#### How to complete this task:
Transcribe the stretch of entries below from the line with "the prefactor alignment" through the line with "sandwich on member", exactly and with both ends included; leave out all other lines.

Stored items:
○ ○ ○

/-- [folklore] **MEMBER `p+1`'s Λ PIECE, ALIGNED** (level `ℓ+1` pushed `k` times, blocking `N₊ = Lc^{p+1}`): leaf-18's
`piece_eq_pref_mul_sandwich` at `(ℓ+1, k, p+1)` followed by leaf-04-g20's «SANDWICH-DECIMATE*» (`sandwich_decimate_avgLift_of_legs`, the lift
`avgLift (Lc^{ℓ+1}) = avgLift Lc ∘ avgLift (Lc^ℓ)` read against the `Lc`-DECIMATED outer legs `decLeg Lc`) and the prefactor alignment
`pref_succ_mul` pushed into the vertex leg (`TaylorDiffLam.sandwich_const_mul_vertex`): the piece is member `p`'s prefactor times a sandwich on member
`p`'s lattice with table `onLat (Lc^{ℓ+1}) (avgLift (Lc^ℓ) ∘ hessFF Lc μ)`, outer legs `decLeg Lc G̃_{N₊}`, `decLeg Lc H̃_{N₊}` and vertex leg
`Lc^d · onLat (Lc^{ℓ+1}) (N₊^{d+2}·𝒬ᵀ_{Lc^k} Φ_{N₊}(·−u′) μ)`.  (The outer-leg and Φ bounds are used only for the absolute convergence inside the
alignment identity.) -/
theorem piece_succ_eq_pref_mul_sandwich (cΛ : ℝ) (ℓ k p : ℕ) (hp : p = ℓ + k + 1) (hκ : 0 < κ) (hCΦ : 0 ≤ CΦ)
    (hA : ∀ (α l : Fin (d + 1)) (x' w : Site (d + 1)),
      |((Lc : ℝ) ^ (p + 1)) ^ (d + 2) * GamΦ (N := Lc ^ (p + 1)) α x' l w| ≤
        CA * Real.exp (-κ * l1 (x' - quo (Lc ^ (p + 1)) w)))
    (hB : ∀ (κ₁ l : Fin (d + 1)) (z : Site (d + 1)),
      |((Lc : ℝ) ^ (p + 1)) ^ (d + 2) * wH (N := Lc ^ (p + 1)) κ₁ l z| ≤ CB * Real.exp (-κ * l1 (quo (Lc ^ (p + 1)) z)))
    (hΦ : ∀ (κ₁ l : Fin (d + 1)) (y : Site (d + 1)),
      |((Lc : ℝ) ^ (p + 1)) ^ (2 * (d + 1)) * wΦ (N := Lc ^ (p + 1)) κ₁ l y| ≤ CΦ * Real.exp (-κ * l1 y))
    (κ' : Fin (d + 1)) (u' x' z' : Site (d + 1)) (α β : Fin (d + 1)) :
    ((Lc : ℝ) ^ (p + 1)) ^ (2 * (d + 1)) *
        e3OfS (Lc ^ (p + 1)) (fun κ u => (((Lc : ℝ) ^ (d + 1)) ^ k * (cΛ * ((Lc : ℝ) ^ (ℓ + 1)) ^ (2 * d + 4))) •
          lagrInc d Lc (Lc ^ (ℓ + 1)) (Lc ^ (ℓ + 1 + 1)) κ u) κ' u' x' z' (Sum.inl α) (Sum.inl β) =
      (-(cΛ / (Lc : ℝ) ^ (d + 1)) * (((Lc ^ p : ℕ) : ℝ)) ^ ((d : ℤ) - 2) * ((Lc : ℝ) ^ ℓ) ^ (d + 3)) *
        ∑' y : Site (d + 1), ∑ l' : Fin (d + 1),
          (∑' w : Site (d + 1), ∑ l : Fin (d + 1),
              decLeg Lc (fun l w => (((Lc ^ (p + 1) : ℕ) : ℝ)) ^ (d + 2) * GamΦ (N := Lc ^ (p + 1)) α x' l w) l w *
              ∑ μ : Fin (d + 1), ((((Lc ^ p : ℕ) : ℝ)) ^ (d + 1))⁻¹ * ∑' v : Site (d + 1),
                ((Lc : ℝ) ^ d * onLat (Lc ^ (ℓ + 1)) (fun Y => (((Lc ^ (p + 1) : ℕ) : ℝ)) ^ (d + 2) *
                    contourSumAdj (Lc ^ k) (fun κ₁ q => wΦ (N := Lc ^ (p + 1)) κ₁ κ' (q - u')) μ Y) v) *
                  onLat (Lc ^ (ℓ + 1)) (fun Y => avgLift (Lc ^ ℓ) (hessFF Lc μ Y)) v w y (Sum.inl l) (Sum.inl l')) *
            decLeg Lc (fun l' y => (((Lc ^ (p + 1) : ℕ) : ℝ)) ^ (d + 2) *
              wH (N := Lc ^ (p + 1)) l' β (y - ((Lc ^ (p + 1) : ℕ) : ℤ) • z')) l' y := by
  have hL0 : (0 : ℝ) < Lc := by exact_mod_cast Nat.pos_of_ne_zero (NeZero.ne Lc)
  have hL1 : (1 : ℝ) ≤ Lc := by exact_mod_cast (Nat.one_le_iff_ne_zero.2 (NeZero.ne Lc))
  haveI hN0 : NeZero (Lc ^ p) := ⟨pow_ne_zero _ (NeZero.ne Lc)⟩
  haveI hNq0 : NeZero (Lc ^ (p + 1)) := ⟨pow_ne_zero _ (NeZero.ne Lc)⟩
  haveI hNp0 : NeZero (Lc ^ (ℓ + 1)) := ⟨pow_ne_zero _ (NeZero.ne Lc)⟩
  haveI hNp1 : NeZero (Lc ^ (ℓ + 1 + 1)) := ⟨pow_ne_zero _ (NeZero.ne Lc)⟩
  haveI hM0 : NeZero (Lc ^ ℓ) := ⟨pow_ne_zero _ (NeZero.ne Lc)⟩
  have hNp : Lc ^ (ℓ + 1) = Lc ^ ℓ * Lc := pow_succ Lc ℓ
  have hcastq : (((Lc ^ (p + 1) : ℕ) : ℝ)) = (Lc : ℝ) ^ (p + 1) := by push_cast; rfl
  have hcast : (((Lc ^ p : ℕ) : ℝ)) = (Lc : ℝ) ^ p := by push_cast; rfl
  have hcastP : (((Lc ^ (ℓ + 1) : ℕ) : ℝ)) = (Lc : ℝ) ^ (ℓ + 1) := by push_cast; rfl
  have hcastM : (((Lc ^ ℓ : ℕ) : ℝ)) = (Lc : ℝ) ^ ℓ := by push_cast; rfl
  -- step 1: leaf-18's unit split + inner identity for member `p+1`
  rw [piece_eq_pref_mul_sandwich cΛ (ℓ + 1) k (p + 1) (by omega) κ' u' x' z' α β]
  -- step 2: the alignment identity (leaf-04-g20), with its hypotheses
  set RWn : ℕ := 2 * (2 * (d + 1) * (Lc + 1) * Lc ^ ℓ) with hRWn
  set RW : ℝ := ((d : ℝ) + 1) * (4 * ((d : ℝ) + 1) * (Lc + 1)) * ((Lc ^ p : ℕ) : ℝ) with hRW
  set RU : ℝ := ((d : ℝ) + 1) * ((4 * ((d : ℝ) + 1) + 1) + 1) * ((Lc ^ p : ℕ) : ℝ) with hRU
  have hA' : ∀ (l : Fin (d + 1)) (w : Site (d + 1)),
      |((Lc ^ (p + 1) : ℕ) : ℝ) ^ (d + 2) * GamΦ (N := Lc ^ (p + 1)) α x' l w| ≤
        CA * Real.exp (-κ * l1 (x' - quo (Lc ^ (p + 1)) w)) := fun l w => by
    rw [hcastq]; exact hA α l x' w
  have hB' : ∀ (l' : Fin (d + 1)) (y : Site (d + 1)),
      |((Lc ^ (p + 1) : ℕ) : ℝ) ^ (d + 2) * wH (N := Lc ^ (p + 1)) l' β (y - ((Lc ^ (p + 1) : ℕ) : ℤ) • z')| ≤
        CB * Real.exp (-κ * l1 (quo (Lc ^ (p + 1)) y - z')) := fun l' y => by
    have hq : quo (Lc ^ (p + 1)) (y - ((Lc ^ (p + 1) : ℕ) : ℤ) • z') = quo (Lc ^ (p + 1)) y - z' := by
      rw [sub_eq_add_neg y, ← smul_neg, BlochFibreUniqueness.quo_add_zsmul, ← sub_eq_add_neg]
    rw [hcastq, ← hq]
    exact hB l' β _
  have hH' := fun μ v => abs_vertex_succ_raw_le (d := d) (Lc := Lc) ℓ k p hp hκ.le hCΦ hΦ κ' μ u' v
  have hSD := sandwich_decimate_avgLift_of_legs Lc (Lc ^ p) (Lc ^ (p + 1)) (Lc ^ (ℓ + 1)) (Lc ^ (ℓ + 1 + 1)) (Lc ^ ℓ) (Lc ^ (ℓ + 1))
    (pow_succ' Lc p) (pow_succ' Lc ℓ) (RW := RW) (RU := RU)
    (A := fun l w => (((Lc ^ (p + 1) : ℕ) : ℝ)) ^ (d + 2) * GamΦ (N := Lc ^ (p + 1)) α x' l w)
    (B := fun l' y => (((Lc ^ (p + 1) : ℕ) : ℝ)) ^ (d + 2) * wH (N := Lc ^ (p + 1)) l' β (y - ((Lc ^ (p + 1) : ℕ) : ℤ) • z'))
    (ψ := fun μ Y => (((Lc ^ (p + 1) : ℕ) : ℝ)) ^ (d + 2) * contourSumAdj (Lc ^ k) (fun κ₁ q => wΦ (N := Lc ^ (p + 1)) κ₁ κ' (q - u')) μ Y)
    (K := fun μ Y => hessFF Lc μ Y)
    (Sw := fun y => Fintype.piFinset fun j => Finset.Icc (y j - RWn) (y j + RWn))
    (Su := fun y => (Fintype.piFinset fun j =>
        Finset.Icc (quo (Lc ^ (ℓ + 1)) y j - (4 * (d + 1) + 1 : ℕ)) (quo (Lc ^ (ℓ + 1)) y j + (4 * (d + 1) + 1 : ℕ))).image
      (fun Y : Site (d + 1) => ((Lc ^ (ℓ + 1) : ℕ) : ℤ) • Y))
    hκ hA' hB' hH'
    (fun μ v w l y l' hne => mem_boxW_of_ne_zero (Lc := Lc) (Lc ^ (ℓ + 1)) (Lc ^ ℓ) hne)
    (fun μ v w l y l' hne => mem_imageY_of_ne_zero (Lc := Lc) (Lc ^ (ℓ + 1)) (Lc ^ ℓ) hNp hne)
    (fun y w hw => by
      have h := l1_le_of_mem_box hw
      have hle : ((d : ℝ) + 1) * RWn ≤ RW := by
        rw [hRW, hRWn, hcast]
        push_cast
        have hmono : ((Lc : ℝ) ^ ℓ) ≤ (Lc : ℝ) ^ p := pow_le_pow_right₀ hL1 (by omega)
        nlinarith [hmono, show (0 : ℝ) ≤ ((d : ℝ) + 1) * (4 * ((d : ℝ) + 1) * (Lc + 1)) by positivity]
      exact h.trans hle)
    (fun y v hv => by
      have h := l1_le_of_mem_imageY (d := d) (Lc ^ (ℓ + 1)) hv
      have hle : ((d : ℝ) + 1) * ((Lc ^ (ℓ + 1) : ℕ) : ℝ) * ((4 * (d + 1) + 1 : ℕ) + 1) ≤ RU := by
        rw [hRU, hcastP, hcast]
        push_cast
        have hmono : ((Lc : ℝ) ^ (ℓ + 1)) ≤ (Lc : ℝ) ^ p := pow_le_pow_right₀ hL1 (by omega)
        nlinarith [hmono, show (0 : ℝ) ≤ ((d : ℝ) + 1) * ((4 * ((d : ℝ) + 1) + 1) + 1) by positivity]
      exact h.trans hle)
    (fun y l' => table_mass_le (Lc := Lc) (Lc ^ (ℓ + 1)) (Lc ^ ℓ) y l' RWn)
  rw [hSD, ← mul_assoc, pref_succ_mul, mul_assoc, ← sandwich_const_mul_vertex]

○ ○ ○

#### Result:
`avgLift (Lc^{ℓ+1}) = avgLift Lc ∘ avgLift (Lc^ℓ)` read against the `Lc`-DECIMATED outer legs `decLeg Lc`) and the prefactor alignment
`pref_succ_mul` pushed into the vertex leg (`TaylorDiffLam.sandwich_const_mul_vertex`): the piece is member `p`'s prefactor times a sandwich on member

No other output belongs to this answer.